Value in use is generally used for impairment test of investments in associates and joint ventures (including goodwill). The basis for estimates of cash flow projections includes: projections covering a period of 5 to 12 years, zero-growth rate perpetuity, budgets, forecasts and assumptions approved by management and a post-tax discount rate derived from the WACC or the Capital Asset Pricing Model (CAPM) models, specific for each case.

Accounting policy for impairment of associates and joint ventures

Accounting policy for impairment of associates and joint ventures

Investments in associates and joint ventures are tested individually for impairment. When performing impairment testing of an equity-accounted investment, goodwill, if it exists, is also considered part of the carrying amount to be compared to the recoverable amount.

Except when specifically indicated, value in use is generally used by the Company for impairment testing purposes in proportion to the Company’s interests in the present value of future cash flow projections via dividends and other distributions.

25.3.1.Investment in publicly traded associates
a)Braskem S.A.

Braskem’s shares are publicly traded on stock exchanges in Brazil and abroad. As of December 31, 2022, the quoted market value of the Company’s investment in Braskem was US$ 1,370 based on the quoted values of both Petrobras’ interest in Braskem’s common stock (47% of the outstanding shares), and preferred stock (22% of the outstanding shares). However, there is extremely limited trading of the common shares, since non-signatories of the shareholders’ agreement hold only approximately 3% of the common shares.

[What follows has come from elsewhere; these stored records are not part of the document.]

/-
Copyright (c) 2026. All rights reserved.
Released under Apache 2.0 license as described in the file LICENSE.
Authors: abc-iut cell, wave-4 seat abc-iut-w4-d085 ([SemiAnbd] Thm 5.4 (ii) as a reduction to (i)).
-/
import Literature.AnabelianGeometry.SemiGraphs.ArithMaximalCompact
import HarnessLib

/-!
# [SemiAnbd] Theorem 5.4 (ii): arithmetically maximal compact subgroups — reduction to (i)

Mochizuki, *Semi-graphs of anabelioids*, Publ. RIMS **42** (2006), §5, Theorem 5.4 p. 66 of the
author's manuscript [cite: MochizukiSemiAnbd2006, Thm 5.4 (ii), p. 66]: "(ii) The arithmetically
maximal compact subgroups of `π₁^temp(𝔊)` are precisely the verticial subgroups. The arithmetically
ample intersections of two distinct arithmetically maximal compact subgroups of `π₁^temp(𝔊)` are
precisely the edge-like subgroups", typed by abc-iut-L3-t3 as the predicate
`ArithMaximalCompactStatementII D aug` on the data of p. 65 (`ArithMaximalCompact.lean`), next to
(i) `ArithMaximalCompactStatementI D aug` and Remark 5.3.1 `VerticialEdgeLikeCompactAmpleStatement D aug`.
Printed proof (p. 66): "The proof is entirely parallel to the proofs of Theorem 3.7, Corollary 3.9".

PROOF-ONLY companion (no definition, no new `Prop`), the arithmetic analogue of the tree's
`TemperedMaximalCompact.lean` (Thm 3.7 (iv) from (ii), (iii)): it proves in the kernel that (ii) is a
FORMAL consequence of (i), of the first sentence of Remark 5.3.1, and of two structural inputs on the
verticial / edge-like subgroups which the text takes from the parallel with §3 — stated here as
INLINE hypotheses of the theorems (never as named facts):

* `hVE` "no verticial subgroup is edge-like" (the arithmetic analogue of Thm 3.7 (ii)/(iii): a
  verticial subgroup is not contained in an edge-like one), from which, with (i), nested verticial
  subgroups are equal (`eq_of_isVerticial_le`);
* `hEV` "every edge-like subgroup is the intersection of two distinct verticial subgroups" (the
  arithmetic analogue of `EdgeLikeIsInfVerticial`, p. 41: `Π_b = Π_{v} ∩ Π_{v'}` for the two — distinct,
  the graph being untangled — end-vertices of the edge).

Main results: `isVerticial_of_isArithMaximalCompact` ((i) + Rmk 5.3.1 ⇒ "arithmetically maximal
compact ⇒ verticial"), `isArithMaximalCompact_of_isVerticial`, `isEdgeLike_of_isArithAmple_inf`
(the forward half of the second sentence, over a Hausdorff group), the assembly
`arithMaximalCompactStatementII_of`, and — for Thm 5.4 (iii) — `isArithQuasiGeometric_of_statementII`
(p. 66 "entirely parallel to … Corollary 3.9": substituting the equivalences of (ii) into the definition
of "arithmetically quasi-geometric", the arithmetic analogue of `InducedIsQuasiGeometric_of`) (with the private helper `isCompact_inf_of_isCompact`: in a
Hausdorff group the intersection of two compact subgroups is compact). Pure group theory over Mathlib; nothing here asserts a
hypothesis of Theorem 5.4 for any data, and nothing bears on [IUTchIII] Cor. 3.12.
-/

namespace Literature.AnabelianGeometry.SemiGraphs

universe u u' w w'

variable {Gtp : Type u} [Group Gtp] [TopologicalSpace Gtp]
variable {PA : Type u'} [Group PA] [TopologicalSpace PA]
variable {V : Type w} {B : Type w'}
variable {D : DecompositionData Gtp V B} {aug : Gtp →* PA}

/-! ### Bookkeeping: arithmetic ampleness is upward closed -/

omit [TopologicalSpace Gtp] in
/-- A closed subgroup containing an arithmetically ample subgroup is arithmetically ample: its image in
`Π_A` contains an open subgroup, hence is open (Def 5.3 (i) "surjects onto an open subgroup of `Π_A`").
[cite: MochizukiSemiAnbd2006, Def 5.3 (i), p. 65] -/
theorem IsArithAmple.mono [ContinuousMul PA] {K K' : Subgroup Gtp} (hK : IsArithAmple aug K)
    (hle : K ≤ K') : IsArithAmple aug K' :=
  Subgroup.isOpen_mono (Subgroup.map_mono hle) hK

/-! ### Arithmetically maximal compact ⇒ verticial (from (i) and Remark 5.3.1) -/

/-- **Thm 5.4 (ii), first sentence, direction ⇒** from (i) and the first sentence of Rmk 5.3.1: an
arithmetically maximal compact subgroup `K` lies in some verticial `W` by (i); `W` is compact and
arithmetically ample by Rmk 5.3.1, so `K = W` by maximality.
[cite: MochizukiSemiAnbd2006, Thm 5.4 (ii), p. 66] -/
theorem isVerticial_of_isArithMaximalCompact (hI : ArithMaximalCompactStatementI D aug)
    (hR : VerticialEdgeLikeCompactAmpleStatement D aug) {K : Subgroup Gtp}
    (hK : IsArithMaximalCompact aug K) : IsVerticial D K := by
  obtain ⟨⟨W, hW, hKW⟩, -⟩ := hI K hK.1 hK.2.1
  obtain ⟨hWc, hWa⟩ := hR W (Or.inl hW)
  rw [← hK.2.2 W hWc hWa hKW]
  exact hW

/-! ### Nested verticial subgroups are equal (from (i), Remark 5.3.1 and `hVE`) -/

/-- Under (i) and Rmk 5.3.1, if no verticial subgroup is edge-like, then nested verticial subgroups
coincide: were `W < W'`, the compact arithmetically ample `W` would lie in the two distinct verticial
subgroups `W, W'`, so by (i) `W ⊓ W' = W` would be edge-like (arithmetic analogue of
`eq_of_le_of_mem_verticialSubgroups`). [cite: MochizukiSemiAnbd2006, Thm 5.4 (i), p. 66] -/
theorem eq_of_isVerticial_le (hI : ArithMaximalCompactStatementI D aug)
    (hR : VerticialEdgeLikeCompactAmpleStatement D aug)
    (hVE : ∀ K : Subgroup Gtp, IsVerticial D K → ¬ IsEdgeLike D K)
    {W W' : Subgroup Gtp} (hW : IsVerticial D W) (hW' : IsVerticial D W') (hle : W ≤ W') :
    W = W' := by
  by_contra hne
  obtain ⟨hWc, hWa⟩ := hR W (Or.inl hW)
  obtain ⟨-, h2⟩ := hI W hWc hWa
  obtain ⟨-, hedge⟩ := h2 W W' hW hW' hne le_rfl hle
  rw [inf_eq_left.mpr hle] at hedge
  exact hVE W hW hedge

/-! ### Verticial ⇒ arithmetically maximal compact -/

/-- **Thm 5.4 (ii), first sentence, direction ⇐**: a verticial subgroup is compact and arithmetically
ample (Rmk 5.3.1) and maximal among such — any larger compact arithmetically ample `K'` lies in a
verticial `W'` by (i), and nested verticial subgroups are equal.
[cite: MochizukiSemiAnbd2006, Thm 5.4 (ii), p. 66] -/
theorem isArithMaximalCompact_of_isVerticial (hI : ArithMaximalCompactStatementI D aug)
    (hR : VerticialEdgeLikeCompactAmpleStatement D aug)
    (hinc : ∀ W W' : Subgroup Gtp, IsVerticial D W → IsVerticial D W' → W ≤ W' → W = W')
    {K : Subgroup Gtp} (hK : IsVerticial D K) : IsArithMaximalCompact aug K := by
  obtain ⟨hKc, hKa⟩ := hR K (Or.inl hK)
  refine ⟨hKc, hKa, fun K' hK'c hK'a hKK' => ?_⟩
  obtain ⟨⟨W', hW', hK'W'⟩, -⟩ := hI K' hK'c hK'a
  have hKW' : K = W' := hinc K W' hK hW' (hKK'.trans hK'W')
  exact le_antisymm (hKW' ▸ hK'W') hKK'

/-- **Thm 5.4 (ii), first sentence** as an `iff`, from (i), Rmk 5.3.1 and the incomparability of
verticial subgroups. [cite: MochizukiSemiAnbd2006, Thm 5.4 (ii), p. 66] -/
theorem isArithMaximalCompact_iff_isVerticial (hI : ArithMaximalCompactStatementI D aug)
    (hR : VerticialEdgeLikeCompactAmpleStatement D aug)
    (hinc : ∀ W W' : Subgroup Gtp, IsVerticial D W → IsVerticial D W' → W ≤ W' → W = W')
    (K : Subgroup Gtp) : IsArithMaximalCompact aug K ↔ IsVerticial D K :=
  ⟨isVerticial_of_isArithMaximalCompact hI hR, isArithMaximalCompact_of_isVerticial hI hR hinc⟩

/-! ### Arithmetically ample intersections of two arithmetically maximal compact subgroups -/

/-- In a Hausdorff topological group the intersection of a compact subgroup with a compact (hence
closed) subgroup is compact (private helper). [folklore] -/
private theorem isCompact_inf_of_isCompact [T2Space Gtp] {M₁ M₂ : Subgroup Gtp}
    (h₁ : IsCompact (M₁ : Set Gtp)) (h₂ : IsCompact (M₂ : Set Gtp)) :
    IsCompact ((M₁ ⊓ M₂ : Subgroup Gtp) : Set Gtp) := by
  rw [Subgroup.coe_inf]
  exact h₁.inter_right h₂.isClosed

/-- **Thm 5.4 (ii), second sentence, direction ⇒** (Hausdorff `π₁^temp(𝔊)`): an arithmetically ample
intersection `K = M₁ ∩ M₂` of two distinct arithmetically maximal compact subgroups is edge-like —
`M₁, M₂` are verticial (first sentence), `K` is compact and arithmetically ample, and by (i) the
intersection of two distinct verticial subgroups containing such a `K` is edge-like.
[cite: MochizukiSemiAnbd2006, Thm 5.4 (ii), p. 66] -/
theorem isEdgeLike_of_isArithAmple_inf [T2Space Gtp] (hI : ArithMaximalCompactStatementI D aug)
    (hR : VerticialEdgeLikeCompactAmpleStatement D aug) {K M₁ M₂ : Subgroup Gtp}
    (hKa : IsArithAmple aug K) (h₁ : IsArithMaximalCompact aug M₁) (h₂ : IsArithMaximalCompact aug M₂)
    (hne : M₁ ≠ M₂) (hK : K = M₁ ⊓ M₂) : IsEdgeLike D K := by
  have hV₁ := isVerticial_of_isArithMaximalCompact hI hR h₁
  have hV₂ := isVerticial_of_isArithMaximalCompact hI hR h₂
  have hKc : IsCompact (K : Set Gtp) := hK ▸ isCompact_inf_of_isCompact h₁.1 h₂.1
  obtain ⟨-, h2⟩ := hI K hKc hKa
  obtain ⟨-, hedge⟩ := h2 M₁ M₂ hV₁ hV₂ hne (hK ▸ inf_le_left) (hK ▸ inf_le_right)
  exact hK ▸ hedge

/-- **Thm 5.4 (ii), second sentence, direction ⇐**: if every edge-like subgroup is the intersection of
two distinct verticial subgroups (`hEV`), then an edge-like `K` is arithmetically ample (Rmk 5.3.1)
and is the intersection of two distinct arithmetically maximal compact subgroups (first sentence).
[cite: MochizukiSemiAnbd2006, Thm 5.4 (ii), p. 66] -/
theorem isArithAmple_and_exists_inf_of_isEdgeLike (hI : ArithMaximalCompactStatementI D aug)
    (hR : VerticialEdgeLikeCompactAmpleStatement D aug)
    (hinc : ∀ W W' : Subgroup Gtp, IsVerticial D W → IsVerticial D W' → W ≤ W' → W = W')
    (hEV : ∀ K : Subgroup Gtp, IsEdgeLike D K →
      ∃ W₁ W₂ : Subgroup Gtp, IsVerticial D W₁ ∧ IsVerticial D W₂ ∧ W₁ ≠ W₂ ∧ K = W₁ ⊓ W₂)
    {K : Subgroup Gtp} (hK : IsEdgeLike D K) :
    IsArithAmple aug K ∧ ∃ M₁ M₂ : Subgroup Gtp, IsArithMaximalCompact aug M₁ ∧
      IsArithMaximalCompact aug M₂ ∧ M₁ ≠ M₂ ∧ K = M₁ ⊓ M₂ := by
  obtain ⟨W₁, W₂, hW₁, hW₂, hne, hKW⟩ := hEV K hK
  exact ⟨(hR K (Or.inr hK)).2, W₁, W₂, isArithMaximalCompact_of_isVerticial hI hR hinc hW₁,
    isArithMaximalCompact_of_isVerticial hI hR hinc hW₂, hne, hKW⟩

/-! ### Assembly: Theorem 5.4 (ii) from (i) -/

/-- **[SemiAnbd] Theorem 5.4 (ii) as a reduction** ("entirely parallel to … Theorem 3.7", p. 66): over
a Hausdorff `π₁^temp(𝔊)`, the typed statement `ArithMaximalCompactStatementII D aug` follows from
(i) `ArithMaximalCompactStatementI D aug`, the first sentence of Remark 5.3.1, the incomparability of
verticial subgroups (`hinc`; cf. `eq_of_isVerticial_le`) and the presentation of every edge-like
subgroup as the intersection of two distinct verticial subgroups (`hEV`).
[cite: MochizukiSemiAnbd2006, Thm 5.4 (ii), p. 66] -/
theorem arithMaximalCompactStatementII_of [T2Space Gtp] (hI : ArithMaximalCompactStatementI D aug)
    (hR : VerticialEdgeLikeCompactAmpleStatement D aug)
    (hinc : ∀ W W' : Subgroup Gtp, IsVerticial D W → IsVerticial D W' → W ≤ W' → W = W')
    (hEV : ∀ K : Subgroup Gtp, IsEdgeLike D K →
      ∃ W₁ W₂ : Subgroup Gtp, IsVerticial D W₁ ∧ IsVerticial D W₂ ∧ W₁ ≠ W₂ ∧ K = W₁ ⊓ W₂) :
    Literature.AnabelianGeometry.SemiGraphs.ArithMaximalCompactStatementII D aug := by
  refine ⟨isArithMaximalCompact_iff_isVerticial hI hR hinc, fun K => ⟨?_, ?_⟩⟩
  · rintro ⟨hKa, M₁, M₂, h₁, h₂, hne, hK⟩
    exact isEdgeLike_of_isArithAmple_inf hI hR hKa h₁ h₂ hne hK
  · exact isArithAmple_and_exists_inf_of_isEdgeLike hI hR hinc hEV

/-- **[SemiAnbd] Theorem 5.4 (ii) as a reduction**, variant with the incomparability of verticial
subgroups DERIVED from "no verticial subgroup is edge-like" (`eq_of_isVerticial_le`).
[cite: MochizukiSemiAnbd2006, Thm 5.4 (ii), p. 66] -/
theorem arithMaximalCompactStatementII_of' [T2Space Gtp] (hI : ArithMaximalCompactStatementI D aug)
    (hR : VerticialEdgeLikeCompactAmpleStatement D aug)
    (hVE : ∀ K : Subgroup Gtp, IsVerticial D K → ¬ IsEdgeLike D K)
    (hEV : ∀ K : Subgroup Gtp, IsEdgeLike D K →
      ∃ W₁ W₂ : Subgroup Gtp, IsVerticial D W₁ ∧ IsVerticial D W₂ ∧ W₁ ≠ W₂ ∧ K = W₁ ⊓ W₂) :
    Literature.AnabelianGeometry.SemiGraphs.ArithMaximalCompactStatementII D aug :=
  arithMaximalCompactStatementII_of hI hR (fun _ _ hW hW' hle => eq_of_isVerticial_le hI hR hVE hW hW' hle)
    hEV

/-! ### Thm 5.4 (iii), first step: "substituting the equivalences of (ii)" (arithmetic analogue of R0) -/

section QuasiGeometric

variable {Htp : Type*} [Group Htp] [TopologicalSpace Htp]
variable {V' : Type*} {B' : Type*} {D' : DecompositionData Htp V' B'} {aug' : Htp →* PA}

/-- **Thm 5.4 (iii), the step "entirely parallel to … Corollary 3.9"** (p. 66; cf. p. 42: quasi-geometricity
"follows by 'substituting' the equivalences of Theorem 3.7, (iv), into Definition 3.8" — here the
equivalences of Thm 5.4 (ii) into the definition of "arithmetically quasi-geometric"): if both sides
satisfy the typed Thm 5.4 (ii) and a continuous homomorphism `φ` over `Π_A` maps every verticial
subgroup onto an open subgroup of a verticial subgroup and every edge-like subgroup onto an open
subgroup of an edge-like subgroup, then `φ` is arithmetically quasi-geometric.
[cite: MochizukiSemiAnbd2006, Thm 5.4 (iii), p. 66] -/
theorem isArithQuasiGeometric_of_statementII (hG : ArithMaximalCompactStatementII D aug)
    (hH : ArithMaximalCompactStatementII D' aug') {φ : Gtp →* Htp} (hφ : Continuous φ)
    (hcomp : aug'.comp φ = aug)
    (hV : ∀ K₁ : Subgroup Gtp, IsVerticial D K₁ →
      ∃ K₂ : Subgroup Htp, IsVerticial D' K₂ ∧ MapsOntoOpenSubgroupOf φ K₁ K₂)
    (hE : ∀ K₁ : Subgroup Gtp, IsEdgeLike D K₁ →
      ∃ K₂ : Subgroup Htp, IsEdgeLike D' K₂ ∧ MapsOntoOpenSubgroupOf φ K₁ K₂) :
    Literature.AnabelianGeometry.SemiGraphs.IsArithQuasiGeometric aug aug' φ := by
  refine ⟨hφ, hcomp, fun K₁ hK₁ => ?_, fun K₁ H₁ hK₁ hH₁ hne hKa => ?_⟩
  · obtain ⟨K₂, hK₂, hmap⟩ := hV K₁ ((hG.1 K₁).mp hK₁)
    exact ⟨K₂, (hH.1 K₂).mpr hK₂, hmap⟩
  · have hedge : IsEdgeLike D (K₁ ⊓ H₁) := (hG.2 (K₁ ⊓ H₁)).mp ⟨hKa, K₁, H₁, hK₁, hH₁, hne, rfl⟩
    obtain ⟨K₂, hK₂, hmap⟩ := hE (K₁ ⊓ H₁) hedge
    obtain ⟨hK₂a, M₁, M₂, hM₁, hM₂, hMne, hK₂eq⟩ := (hH.2 K₂).mpr hK₂
    exact ⟨M₁, M₂, hM₁, hM₂, hMne, hK₂eq ▸ hK₂a, hK₂eq ▸ hmap⟩

end QuasiGeometric

end Literature.AnabelianGeometry.SemiGraphs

Given the operational relationship between Petrobras and Braskem, the recoverable amount of the investment for impairment testing purposes was determined based on value in use, considering future cash flow projections and the manner in which the Company can derive value from this investment via dividends and other distributions to arrive at its value in use. As the recoverable amount was higher than the carrying amount, no impairment losses were recognized for this investment.

Cash flow projections to determine the value in use of Braskem were based on estimated prices of feedstock and petrochemical products reflecting international trends on prices, petrochemical products sales volume estimates reflecting projected Brazilian and global G.D.P. growth, post-tax discount rate (excluding inflation) of 6.2% p.a., (WACC), and decreases in the EBITDA margin during the growth cycle of the petrochemical industry in the next years and increases in the long-term. Estimated exchange rates and Brent prices are the same as those set out in note 25.1.1.

On December 16, 2021, Petrobras' Board of Directors approved the model for the sale of up to 100% of its preferred shares of Braskem, to be conducted through a secondary public offering (follow-on), according to an agreement entered into with Novonor (Braskem's parent company).

On January 17, 2022, Petrobras filed a follow-on request with the CVM. However, on January 28, 2022, the offer was canceled due to unstable market conditions, which resulted in demand and price levels unfavorable for the transaction.

b)Petrobras Distribuidora S.A. (renamed Vibra Energia S.A.)

On August 26, 2020 the Company’s Board of Directors approved the disposal of the remaining interest in this associate and, on June 30, 2021, the Company’s Board of Directors approved the price per common share of BR Distribuidora in the amount of US$ 5.20 (R$ 26.00) for the secondary public offering (follow on) of these shares, totaling US$ 2,252 (R$ 11,264 million), net of transaction costs.

Accordingly, considering the sale of the shares and the cash flows arising from this sale, a US$ 404 impairment reversal was accounted for within results of equity-accounted investments, in the second quarter of 2021. The transaction was closed on July 5, 2021.